Re: NA value handling in sparkR

Posted by Devesh Raj Singh <ra...@gmail.com>.

Hi,
If we want to create dummy variables out of categorical columns for data
manipulation purpose, how would we do it in sparkR?

On Wednesday, January 27, 2016, Deborah Siegel <de...@gmail.com>
wrote:

> While fitting the currently available sparkR models, such as glm for
> linear and logistic regression, columns which contains strings are one-hot
> encoded behind the scenes, as part of the parsing of the RFormula. Does
> that help, or did you have something else in mind?
>
>
>
>
>> Thank you so much for your mail. It is working .
>>       I have another small question in sparkR - can we create dummy
>> variables for categorical columns ( like in R we have " dummies" package)
>> eg in iris dataset we have Spieces as a categorical column so 3 dummy
>> variables columns like setosa, virginica would be created with 0 and 1 as
>> values
>
>
> On Mon, Jan 25, 2016 at 12:37 PM, Deborah Siegel <deborah.siegel@gmail.com
> <javascript:_e(%7B%7D,'cvml','deborah.siegel@gmail.com');>> wrote:
>
>> Maybe not ideal, but since read.df is inferring all columns from the csv
>> containing "NA" as type of strings, one could filter them rather than using
>> dropna().
>>
>> filtered_aq <- filter(aq, aq$Ozone != "NA" & aq$Solar_R != "NA")
>> head(filtered_aq)
>>
>> Perhaps it would be better to have an option for read.df to convert any
>> "NA" it encounters into null types, like createDataFrame does for <NA>, and
>> then one would be able to use dropna() etc.
>>
>>
>>
>> On Mon, Jan 25, 2016 at 3:24 AM, Devesh Raj Singh <raj.devesh99@gmail.com
>> <javascript:_e(%7B%7D,'cvml','raj.devesh99@gmail.com');>> wrote:
>>
>>> Hi,
>>>
>>> Yes you are right.
>>>
>>> I think the problem is with reading of csv files. read.df is not
>>> considering NAs in the CSV file
>>>
>>> So what would be a workable solution in dealing with NAs in csv files?
>>>
>>>
>>>
>>> On Mon, Jan 25, 2016 at 2:31 PM, Deborah Siegel <
>>> deborah.siegel@gmail.com
>>> <javascript:_e(%7B%7D,'cvml','deborah.siegel@gmail.com');>> wrote:
>>>
>>>> Hi Devesh,
>>>>
>>>> I'm not certain why that's happening, and it looks like it doesn't
>>>> happen if you use createDataFrame directly:
>>>> aq <- createDataFrame(sqlContext,airquality)
>>>> head(dropna(aq,how="any"))
>>>>
>>>> If I had to guess.. dropna(), I believe, drops null values.

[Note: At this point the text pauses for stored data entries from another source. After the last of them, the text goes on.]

import Literature.Probability.Percolation.KohlerSchindlerTassionRSW
import Literature.Probability.Percolation.PlanarDuality
import Literature.Probability.Percolation.LatticeSymmetry
import Literature.Probability.Percolation.CornerPercolation
import HarnessLib

/-!
# Köhler-Schindler–Tassion-type RSW for periodic measures: the events

Topic `Literature/Probability/Percolation`. This file fixes the vocabulary for a *weak,
constant form* of the Russo–Seymour–Welsh theorem of Köhler-Schindler–Tassion
[KohlerSchindlerTassion2023] (Duke Math. J. 172 (2023), arXiv:2011.04618, Theorem 1 and the
"robustness" Comment 1) for bond measures on `ℤ²` that are invariant only under a *sublattice*
`kℤ²` of translations together with the dihedral group `D₄` of a centre `(-t/2, -t/2)`, `t ∈ ℕ`
(`t = 0`: a lattice point; `t = 1`: a face centre — the case of the planar dual of a
`kℤ² ⋊ D₄`-invariant measure, relabelled by lower-left corners as in `Crossings.lean`), and
positively associated. All rectangles of the paper are therefore taken symmetric about that
centre: `R_t(m, n) = [-m - t, m] × [-n - t, n]`.

## Contents

* `rect a b c d` — the lattice rectangle `[a, b] × [c, d]`; `lrRect`, `tbRect` its open
  left–right / top–bottom crossings (`openCrossing` of `Crossings.lean`).
* `crossing t m n` — the horizontal crossing `𝓒(m, n)` of `R_t(m, n)` (for `t = 0` this is
  `KST2023.crossing m n`, `crossing_zero_eq`).
* `arm t a n` — the arm event: a connection inside `R_t(n + a, n)` from the upper target
  `[-a - t, a] × {n}` to the lower target `[-a - t, a] × {-n - t}` (paper: `a = αn`, `α = 1/64`).
* `bridge t b n` — the bridge event: a connection inside `R_t(n + b, n)` from the left part
  (left side, and the top/bottom boundary points with `x₀ ≤ -b - t`) to the right part
  (paper: `b = βn`, `β = 1/12`).
* `MPathAt t b m ω z` — `z` lies on an open `m`-path: `z` is joined inside
  `H = R_t(m + b, m)` to the upper target `[-b - t, b] × {m}` and to the lower target.
* `quasi t w n b m` — the quasi-crossing `𝓠(n, m)`: inside `R_t(n + w, n)` (paper: `w = 3βn`)
  some vertex of an open `m`-path is joined to the left side and some vertex of an open
  `m`-path is joined to the right side.
* `flipEquiv t` — the reflection `x ↦ (-t - x₀, x₁)` in the vertical line `x₀ = -t/2`;
  `Admissible k t μ` — the standing hypotheses: invariance under the translations of `kℤ²`,
  under the transposition `(x₀, x₁) ↦ (x₁, x₀)` and under `flipEquiv t` (these generate
  `kℤ² ⋊ D₄` about `(-t/2, -t/2)`), and positive association.
* Elementary API: membership lemmas, monotonicity of the events in their boxes, measurability
  (via `measurableSet_openCrossing_of_countable` of `CornerPercolation.lean`), the events are
  increasing. Theorems consuming `Admissible k t μ` assume `1 ≤ k` (for `k = 0` the translation
  hypothesis is void).

Design: walks rather than self-avoiding paths throughout (the paper's "paths" are simple; every
statement used below holds verbatim for walks, and `openConnIn` is reachability); integer
parameters `a, b, w` instead of `αn, βn, 3βn` (the theorem is applied along scales where these
are integers and multiples of `k`, so no rounding is ever needed).

## References

* [KohlerSchindlerTassion2023] L. Köhler-Schindler, V. Tassion, *Crossing probabilities for
  planar percolation*, Duke Math. J. 172 (2023) 809–838, §1 (notation), §3–§5.
* [GrimmettPercolation1999] G. Grimmett, *Percolation*, 2nd ed. (1999), §11.7.
-/

namespace Literature.Probability.Percolation

open _root_.MeasureTheory LatticeModels

noncomputable section

namespace KSTPeriodic

/-! ### Rectangles and their crossings -/

/-- The lattice rectangle `[a, b] × [c, d] ∩ ℤ²`. [cite: KohlerSchindlerTassion2023, §1 Rectangle crossings] -/
def rect (a b c d : ℤ) : Set (Site 2) := {x : Site 2 | a ≤ x 0 ∧ x 0 ≤ b ∧ c ≤ x 1 ∧ x 1 ≤ d}

/-- Membership in `rect`. [folklore] -/
@[simp] theorem mem_rect {a b c d : ℤ} {x : Site 2} :
    x ∈ rect a b c d ↔ a ≤ x 0 ∧ x 0 ≤ b ∧ c ≤ x 1 ∧ x 1 ≤ d := Iff.rfl

/-- `rect` is monotone in its bounds. [folklore] -/
theorem rect_mono {a b c d a' b' c' d' : ℤ} (ha : a' ≤ a) (hb : b ≤ b') (hc : c' ≤ c) (hd : d ≤ d') :
    rect a b c d ⊆ rect a' b' c' d' := fun _ hx => ⟨ha.trans hx.1, hx.2.1.trans hb, hc.trans hx.2.2.1, hx.2.2.2.trans hd⟩

/-- The open left–right crossing of `[a, b] × [c, d]`: an open path inside the rectangle from its
left column `x₀ = a` to its right column `x₀ = b`. [cite: KohlerSchindlerTassion2023, §1 Rectangle crossings] -/
def lrRect (a b c d : ℤ) : Set (BondConfig (Site 2)) :=
  openCrossing (rect a b c d) {x | x ∈ rect a b c d ∧ x 0 = a} {x | x ∈ rect a b c d ∧ x 0 = b}

/-- The open top–bottom crossing of `[a, b] × [c, d]`: an open path inside the rectangle from its
bottom row `x₁ = c` to its top row `x₁ = d`. [cite: KohlerSchindlerTassion2023, §1 Rectangle crossings] -/
def tbRect (a b c d : ℤ) : Set (BondConfig (Site 2)) :=
  openCrossing (rect a b c d) {x | x ∈ rect a b c d ∧ x 1 = c} {x | x ∈ rect a b c d ∧ x 1 = d}

/-- The horizontal crossing event `𝓒(m, n)` of the rectangle `R_t(m, n) = [-m - t, m] × [-n - t, n]`
symmetric about `(-t/2, -t/2)`. [cite: KohlerSchindlerTassion2023, §1 Rectangle crossings] -/
def crossing (t m n : ℕ) : Set (BondConfig (Site 2)) :=
  lrRect (-(m : ℤ) - t) m (-(n : ℤ) - t) n

/-- For `t = 0` the symmetric rectangle is the paper's `R(m, n)` and `crossing 0 m n` is
`KST2023.crossing m n`. [cite: KohlerSchindlerTassion2023, §1 Rectangle crossings] -/
theorem crossing_zero_eq (m n : ℕ) : crossing 0 m n = KST2023.crossing m n := by
  have hbox : rect (-(m : ℤ)) m (-(n : ℤ)) n = KST2023.box m n := by
    ext x; simp only [mem_rect, KST2023.mem_box, abs_le]; tauto
  simp only [crossing, Nat.cast_zero, sub_zero, lrRect, hbox]
  rfl

/-! ### Arms, bridges, m-paths and quasi-crossings -/

/-- The upper target `[-a - t, a] × {n}`. [cite: KohlerSchindlerTassion2023, §1 Arms and bridges] -/
def upperTarget (t a : ℕ) (n : ℤ) : Set (Site 2) := {x | -(a : ℤ) - t ≤ x 0 ∧ x 0 ≤ a ∧ x 1 = n}

/-- Membership in `upperTarget`. [folklore] -/
@[simp] theorem mem_upperTarget {t a : ℕ} {n : ℤ} {x : Site 2} :
    x ∈ upperTarget t a n ↔ -(a : ℤ) - t ≤ x 0 ∧ x 0 ≤ a ∧ x 1 = n := Iff.rfl

/-- The arm event `𝓐(n)` with target half-width `a` (paper: `a = αn`, `α = 1/64`): inside
`R_t(n + a, n)` the upper target `[-a - t, a] × {n}` is joined to the lower target
`[-a - t, a] × {-n - t}`. [cite: KohlerSchindlerTassion2023, §1 Arms and bridges] -/
def arm (t a n : ℕ) : Set (BondConfig (Site 2)) :=
  openCrossing (rect (-((n : ℤ) + a) - t) (n + a) (-(n : ℤ) - t) n)
    (upperTarget t a n) (upperTarget t a (-(n : ℤ) - t))

/-- The left part of the boundary of `R_t(n + b, n)`: its left column, and the points of its top
and bottom rows with `x₀ ≤ -b - t`. [cite: KohlerSchindlerTassion2023, §1 Arms and bridges] -/
def leftPart (t b n : ℕ) : Set (Site 2) :=
  {x | x ∈ rect (-((n : ℤ) + b) - t) (n + b) (-(n : ℤ) - t) n ∧
    (x 0 = -((n : ℤ) + b) - t ∨ ((x 1 = n ∨ x 1 = -(n : ℤ) - t) ∧ x 0 ≤ -(b : ℤ) - t))}

/-- The right part of the boundary of `R_t(n + b, n)` (mirror image of `leftPart` in
`x₀ = -t/2`). [cite: KohlerSchindlerTassion2023, §1 Arms and bridges] -/
def rightPart (t b n : ℕ) : Set (Site 2) :=
  {x | x ∈ rect (-((n : ℤ) + b) - t) (n + b) (-(n : ℤ) - t) n ∧
    (x 0 = (n : ℤ) + b ∨ ((x 1 = n ∨ x 1 = -(n : ℤ) - t) ∧ (b : ℤ) ≤ x 0))}

/-- The bridge event `𝓑(n)` with margin `b` (paper: `b = βn`, `β = 1/12`): inside `R_t(n + b, n)`
the left part of the boundary is joined to the right part. [cite: KohlerSchindlerTassion2023, §1 Arms and bridges] -/
def bridge (t b n : ℕ) : Set (BondConfig (Site 2)) :=
  openCrossing (rect (-((n : ℤ) + b) - t) (n + b) (-(n : ℤ) - t) n) (leftPart t b n) (rightPart t b n)

/-- The region `H = R_t(m + b, m)` of `m`-paths. [cite: KohlerSchindlerTassion2023, §4.1] -/
def mRegion (t b m : ℕ) : Set (Site 2) := rect (-((m : ℤ) + b) - t) (m + b) (-(m : ℤ) - t) m

/-- `z` lies on an open `m`-path (margin `b`; paper `b = βm`): `z` is joined inside
`H = R_t(m + b, m)` both to the upper target `[-b - t, b] × {m}` and to the lower target
`[-b - t, b] × {-m - t}` (equivalently: some open walk in `H` from the upper to the lower target
passes through `z`). [cite: KohlerSchindlerTassion2023, §4.1] -/
def MPathAt (t b m : ℕ) (ω : BondConfig (Site 2)) (z : Site 2) : Prop :=
  (∃ u ∈ upperTarget t b m, ω ∈ openConnIn (mRegion t b m) z u) ∧
    (∃ v ∈ upperTarget t b (-(m : ℤ) - t), ω ∈ openConnIn (mRegion t b m) z v)

/-- Left half of the quasi-crossing: inside `R_t(n + w, n)` some vertex of an open `m`-path is
joined to the left column. [cite: KohlerSchindlerTassion2023, §4.1] -/
def quasiLeft (t w n b m : ℕ) : Set (BondConfig (Site 2)) :=
  {ω | ∃ z, MPathAt t b m ω z ∧ ∃ l, l ∈ rect (-((n : ℤ) + w) - t) (n + w) (-(n : ℤ) - t) n ∧
    l 0 = -((n : ℤ) + w) - t ∧ ω ∈ openConnIn (rect (-((n : ℤ) + w) - t) (n + w) (-(n : ℤ) - t) n) z l}

/-- Right half of the quasi-crossing: inside `R_t(n + w, n)` some vertex of an open `m`-path is
joined to the right column. [cite: KohlerSchindlerTassion2023, §4.1] -/
def quasiRight (t w n b m : ℕ) : Set (BondConfig (Site 2)) :=
  {ω | ∃ z, MPathAt t b m ω z ∧ ∃ r, r ∈ rect (-((n : ℤ) + w) - t) (n + w) (-(n : ℤ) - t) n ∧
    r 0 = (n : ℤ) + w ∧ ω ∈ openConnIn (rect (-((n : ℤ) + w) - t) (n + w) (-(n : ℤ) - t) n) z r}

/-- The quasi-crossing `𝓠(n, m)` (big margin `w`, paper `w = 3βn`; small margin `b`, paper
`b = βm`): an open `m`-path joined to the left side of `R_t(n + w, n)` and an open `m`-path joined
to its right side. [cite: KohlerSchindlerTassion2023, §4.1] -/
def quasi (t w n b m : ℕ) : Set (BondConfig (Site 2)) := quasiLeft t w n b m ∩ quasiRight t w n b m

/-! ### The symmetry class -/

/-- The reflection of `ℤ²` in the vertical line `x₀ = -t/2`: `x ↦ (-t - x₀, x₁)` (an involution).
[cite: KohlerSchindlerTassion2023, §1 Symmetries] -/
def flipEquiv (t : ℕ) : Site 2 ≃ Site 2 where
  toFun x := ![-(t : ℤ) - x 0, x 1]
  invFun x := ![-(t : ℤ) - x 0, x 1]
  left_inv x := by ext i; fin_cases i <;> simp
  right_inv x := by ext i; fin_cases i <;> simp

/-- `flipEquiv` in coordinates. [folklore] -/
@[simp] theorem flipEquiv_apply (t : ℕ) (x : Site 2) : flipEquiv t x = ![-(t : ℤ) - x 0, x 1] := rfl

/-- The transposition `(x₀, x₁) ↦ (x₁, x₀)` as a bijection of `ℤ²` (the tree's `transposeIso`).
[cite: KohlerSchindlerTassion2023, §1 Symmetries] -/
def transposeEquiv : Site 2 ≃ Site 2 := (transposeIso).toEquiv

/-- `transposeEquiv` in coordinates. [folklore] -/
@[simp] theorem transposeEquiv_apply (x : Site 2) : transposeEquiv x = ![x 1, x 0] :=
  transposeIso_apply x

/-- The standing hypotheses of the periodic RSW theorem for a measure `μ` on bond configurations
of `ℤ²`: invariance under the translations of `kℤ²`, under the transposition and under the
reflection in `x₀ = -t/2` (together: under `kℤ² ⋊ D₄` with the dihedral group centred at
`(-t/2, -t/2)`), and positive association. For `k = 1, t = 0` this is the setting of
[KohlerSchindlerTassion2023, Theorem 1] (`KST2023.IsInvariant` + `IsPositivelyAssociated`).
[cite: KohlerSchindlerTassion2023, §1 and Comment 1] -/
structure Admissible (k t : ℕ) (μ : Measure (BondConfig (Site 2))) : Prop where
  /-- invariance under the translations of `kℤ²` -/
  shift_inv : ∀ v : Site 2, μ.map (KST2023.act (Site.shift ((k : ℤ) • v))) = μ
  /-- invariance under `(x₀, x₁) ↦ (x₁, x₀)` -/
  transpose_inv : μ.map (KST2023.act transposeEquiv) = μ
  /-- invariance under `x ↦ (-t - x₀, x₁)` -/
  flip_inv : μ.map (KST2023.act (flipEquiv t)) = μ
  /-- positive association (FKG) -/
  posAssoc : IsPositivelyAssociated μ

/-! ### Elementary API -/

/-- Rectangle crossings are increasing. [cite: KohlerSchindlerTassion2023, §1 Positive association] -/
theorem isUpperSet_lrRect (a b c d : ℤ) : IsUpperSet (lrRect a b c d) := isUpperSet_openCrossing _ _ _

/-- Rectangle crossings are increasing. [cite: KohlerSchindlerTassion2023, §1 Positive association] -/
theorem isUpperSet_tbRect (a b c d : ℤ) : IsUpperSet (tbRect a b c d) := isUpperSet_openCrossing _ _ _

/-- Arm events are increasing. [cite: KohlerSchindlerTassion2023, §1 Positive association] -/
theorem isUpperSet_arm (t a n : ℕ) : IsUpperSet (arm t a n) := isUpperSet_openCrossing _ _ _

/-- Bridge events are increasing. [cite: KohlerSchindlerTassion2023, §1 Positive association] -/
theorem isUpperSet_bridge (t b n : ℕ) : IsUpperSet (bridge t b n) := isUpperSet_openCrossing _ _ _

/-- Being on an open `m`-path is monotone in the configuration. [folklore] -/
theorem MPathAt.mono {t b m : ℕ} {ω ω' : BondConfig (Site 2)} (h : ω ≤ ω') {z : Site 2}
    (hz : MPathAt t b m ω z) : MPathAt t b m ω' z :=
  ⟨hz.1.imp fun _ hu => ⟨hu.1, isUpperSet_openConnIn _ _ _ h hu.2⟩,
    hz.2.imp fun _ hv => ⟨hv.1, isUpperSet_openConnIn _ _ _ h hv.2⟩⟩

/-- Quasi-crossings are increasing. [cite: KohlerSchindlerTassion2023, §4.4 (the event is increasing)] -/
theorem isUpperSet_quasiLeft (t w n b m : ℕ) : IsUpperSet (quasiLeft t w n b m) := by
  rintro ω ω' h ⟨z, hz, l, hl, hl0, hc⟩
  exact ⟨z, hz.mono h, l, hl, hl0, isUpperSet_openConnIn _ _ _ h hc⟩

/-- Quasi-crossings are increasing. [cite: KohlerSchindlerTassion2023, §4.4 (the event is increasing)] -/
theorem isUpperSet_quasiRight (t w n b m : ℕ) : IsUpperSet (quasiRight t w n b m) := by
  rintro ω ω' h ⟨z, hz, r, hr, hr0, hc⟩
  exact ⟨z, hz.mono h, r, hr, hr0, isUpperSet_openConnIn _ _ _ h hc⟩

/-- Quasi-crossings are increasing. [cite: KohlerSchindlerTassion2023, §4.4 (the event is increasing)] -/
theorem isUpperSet_quasi (t w n b m : ℕ) : IsUpperSet (quasi t w n b m) :=
  (isUpperSet_quasiLeft t w n b m).inter (isUpperSet_quasiRight t w n b m)

/-- Open crossing events of `ℤ²` are measurable (countable vertex type). [folklore] -/
theorem measurableSet_lrRect (a b c d : ℤ) : MeasurableSet (lrRect a b c d) :=
  measurableSet_openCrossing_of_countable _ _ _

/-- Open crossing events of `ℤ²` are measurable. [folklore] -/
theorem measurableSet_tbRect (a b c d : ℤ) : MeasurableSet (tbRect a b c d) :=
  measurableSet_openCrossing_of_countable _ _ _

/-- Arm events are measurable. [folklore] -/
theorem measurableSet_arm (t a n : ℕ) : MeasurableSet (arm t a n) :=
  measurableSet_openCrossing_of_countable _ _ _

/-- Bridge events are measurable. [folklore] -/
theorem measurableSet_bridge (t b n : ℕ) : MeasurableSet (bridge t b n) :=
  measurableSet_openCrossing_of_countable _ _ _

end KSTPeriodic

end

end Literature.Probability.Percolation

I suppose
>>>> its possible that createDataFrame converts R's <NA> values to null, so
>>>> dropna() works with that. But perhaps read.df() does not convert R <NA>s to
>>>> null, as those are most likely interpreted as strings when they come in
>>>> from the csv. Just a guess, can anyone confirm?
>>>>
>>>> Deb
>>>>
>>>>
>>>>
>>>>
>>>>
>>>>
>>>> On Sun, Jan 24, 2016 at 11:05 PM, Devesh Raj Singh <
>>>> raj.devesh99@gmail.com
>>>> <javascript:_e(%7B%7D,'cvml','raj.devesh99@gmail.com');>> wrote:
>>>>
>>>>> Hi,
>>>>>
>>>>> I have applied the following code on airquality dataset available in R
>>>>> , which has some missing values. I want to omit the rows which has NAs
>>>>>
>>>>> library(SparkR) Sys.setenv('SPARKR_SUBMIT_ARGS'='"--packages"
>>>>> "com.databricks:spark-csv_2.10:1.2.0" "sparkr-shell"')
>>>>>
>>>>> sc <- sparkR.init("local",sparkHome =
>>>>> "/Users/devesh/Downloads/spark-1.5.1-bin-hadoop2.6")
>>>>>
>>>>> sqlContext <- sparkRSQL.init(sc)
>>>>>
>>>>> path<-"/Users/devesh/work/airquality/"
>>>>>
>>>>> aq <- read.df(sqlContext,path,source = "com.databricks.spark.csv",
>>>>> header="true", inferSchema="true")
>>>>>
>>>>> head(dropna(aq,how="any"))
>>>>>
>>>>> I am getting the output as
>>>>>
>>>>> Ozone Solar_R Wind Temp Month Day 1 41 190 7.4 67 5 1 2 36 118 8.0 72
>>>>> 5 2 3 12 149 12.6 74 5 3 4 18 313 11.5 62 5 4 5 NA NA 14.3 56 5 5 6 28 NA
>>>>> 14.9 66 5 6
>>>>>
>>>>> The NAs still exist in the output. Am I missing something here?
>>>>>
>>>>> --
>>>>> Warm regards,
>>>>> Devesh.
>>>>>
>>>>
>>>>
>>>
>>>
>>> --
>>> Warm regards,
>>> Devesh.
>>>
>>
>>
>

-- 
Warm regards,
Devesh.

Re: NA value handling in sparkR

Posted by Deborah Siegel <de...@gmail.com>.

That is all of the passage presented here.